→ SUPPLIED DATA:
/-
Copyright: statement-level skeleton of a published paper (lit-balaban cell, Phase-2 proof seat p13, gen 12). No proof
claims beyond what the kernel checks below.
-/
import Literature.MathematicalPhysics.QuantumFieldTheory.BalabanImbrieJaffe1984to88.BIJ88CumulantAllOrders5133

/-!
# `BalabanImbrieJaffe1984to88.BIJ88WalkFormOrderOne5133` — T. Bałaban, J. Imbrie, A. Jaffe, *Effective action and cluster
properties of the abelian Higgs model*, Commun. Math. Phys. **114** (1988) 257–315 [BalabanImbrieJaffe1988], §5.13
p. 305–306 [PDF 49–50]: **the random-walk ("train") form of the FIRST `s`-derivative after integration by parts** —
order one of the walk form of (5.13.3) (*"Thus we have only trains beginning with a δ/δΦ and ending in either δ/δΦ or ℱ"*;
in (5.13.3): `⟨δ/δΦ, C_s□_{i₁}Δ□_{i₂}C_s(½δ/δΦ + ℱ)⟩`).

By `BIJ88CumulantAllOrders5133.dexp_singleton`, `∂{i}⟨H⟩(s) = −⟨[D_i;]H⟩_s` with the pulled-down vertex
`D_i(s,Φ) = Σ_{l≠i}s_l⟨□_iΦ,Δ□_lΦ⟩` (tree sign `Δ = −Δ_print`), a quadratic form in the fields:
`⟨□_iΦ,Δ□_lΦ⟩ = Σ_{x,y} M^{il}_{xy} Φ(x)Φ(y)`, `M^{il}_{xy} = [□(x)=i]Δ_{xy}[□(y)=l]` (`pairMat`, `blockPair_eq_sum`).
Integrating the two fields of each coordinate pair by parts against `H ∈ C²_b` (p13 g6
`BIJ88TruncatedPair306.pair_truncated_expectation`: the closed loop and the ℱ–ℱ train disappear with the truncation)
and summing over the pairs (`num_Dfun_mul_eq_sum`: linearity, each `Φ(x)Φ(y)H` integrable) gives THE ORDER-ONE WALK
FORM (`dexp_singleton_walk`), with `C = C_s = (Δ_s)⁻¹` (tree: `(interpForm s)⁻¹`), `Z`-normalized `⟨·⟩_s`, `e_x` the
coordinate vectors:

  `∂{i}⟨H⟩(s) = −Σ_{l≠i} s_l Σ_{x,y} M^{il}_{xy} [ ⟨Ce_y,ℱ⟩⟨∂_{Ce_x}H⟩_s + ⟨Ce_x,ℱ⟩⟨∂_{Ce_y}H⟩_s + ⟨∂_{Ce_y}∂_{Ce_x}H⟩_s ]`

— for each oriented pair `x → y` of sites of the cubes `□_i`, `□_l` a train `δ/δΦ — C — (x,y) — C — ℱ` (two orientations)
or `δ/δΦ — C — (x,y) — C — δ/δΦ`: the `|Γ| = 1` instance of the print's `⟨δ/δΦ, C_s□_{i₁}Δ□_{i₂}C_s(½δ/δΦ + ℱ)⟩`
summed over both orientations (*"The 1/2 for the δ²/δΦ² term compensates for the fact that we count a walk as being
different from its reverse"*), here with the `s_l`-weights of the corrected vertex `D_i` (the print's walks at order one
come from pairings only and are absent, G-C2-24; the corrected first-order term is p13 g6 `BIJ88FirstTerm5133`).

statement-level skeleton of published theorems with citation tags; proofs where landed; nothing here is a claim
about the Yang–Mills mass gap

PDF held: `paper:balaban1988-cmp114-bij-abelian-higgs-effective-action` (journal page = PDF page + 256).

CITATION HEADER (lean-in-tree rule).  lit-balaban cell (HOME `run/shared/lean/pub/lit-balaban/`), Phase 2, seat p13
gen 12; row **C2.Eq5.13.3-5.13.4** of `HOME/lit-balaban-r16/ROWS-C2-part2.md` (owner r16, referee ref-5; second clause
of the owner's flip condition 2026-08-22T05:08Z/06:23Z, *"the corrected post-IBP walk form of (5.13.3)"* — this file:
order one only; the every-order walk form (joint truncations of two-leg vertices = sums over chains) is NOT here).  USED
BY NAME, nothing restated: p13 g12 `BIJ88CumulantAllOrders5133.{dexp, dexp_singleton}`, `BIJ88SecondOrder5133.{num, Dfun}`;
p13 g6 `BIJ88TruncatedPair306.pair_truncated_expectation`, `BIJ88IntegrationByParts305.{weight_mul_source,
integrable_fieldProd_bdd_tilt}`; p02 `BIJ88DirichletForms305.{boxProj_mulVec_apply, interpForm_posDef}`,
`BIJ88DirichletDeriv305.blockPair`.

## What is proved (0 `sorry`, standard axioms, no new `Prop` facts)

* `pairMat` (`M^{il}`), **`blockPair_eq_sum`** (`⟨□_iΦ,Δ□_lΦ⟩ = Σ_{x,y}M^{il}_{xy}Φ(x)Φ(y)`), `integrable_pair_mul`,
  **`num_Dfun_mul_eq_sum`** (`N(D_iG) = Σ_{l≠i}s_lΣ_{x,y}M^{il}_{xy}N(Φ(x)Φ(y)G)` for bounded measurable `G`);
* **`dexp_singleton_walk`** — the order-one walk form above (`s ∈ [0,1]^I`, `H ∈ C²` with `H, DH, D²H` bounded);
* v1.1: `num_blockPair_mul_eq_sum`, **`pmoment_some_walk`** (the vacuum companion: `Mᵀ_s{i} = −⟨D_i⟩_s` as closed loops +
  ℱ–ℱ trains — exactly what truncation removes), **`dexp_pair_walk_pairing`** (order two: the pairing vertex as trains,
  the omitted third truncation `κ₃(D_i,D_l,H)` kept in moment form).
HONEST SCOPE.  Order one in `|Γ|`; finite dimension; real fields.  NOT summit progress; NOT continuum; NOT Clay.
Imports `BIJ88CumulantAllOrders5133`; modifies nothing.
-/

noncomputable section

→ TASK ITEM: From the opening line of the data above through the line that contains "action and cluster", please print each line as it stands and only those lines.

→ WORKED SOLUTION:
/-
Copyright: statement-level skeleton of a published paper (lit-balaban cell, Phase-2 proof seat p13, gen 12). No proof
claims beyond what the kernel checks below.
-/
import Literature.MathematicalPhysics.QuantumFieldTheory.BalabanImbrieJaffe1984to88.BIJ88CumulantAllOrders5133

/-!
# `BalabanImbrieJaffe1984to88.BIJ88WalkFormOrderOne5133` — T. Bałaban, J. Imbrie, A. Jaffe, *Effective action and cluster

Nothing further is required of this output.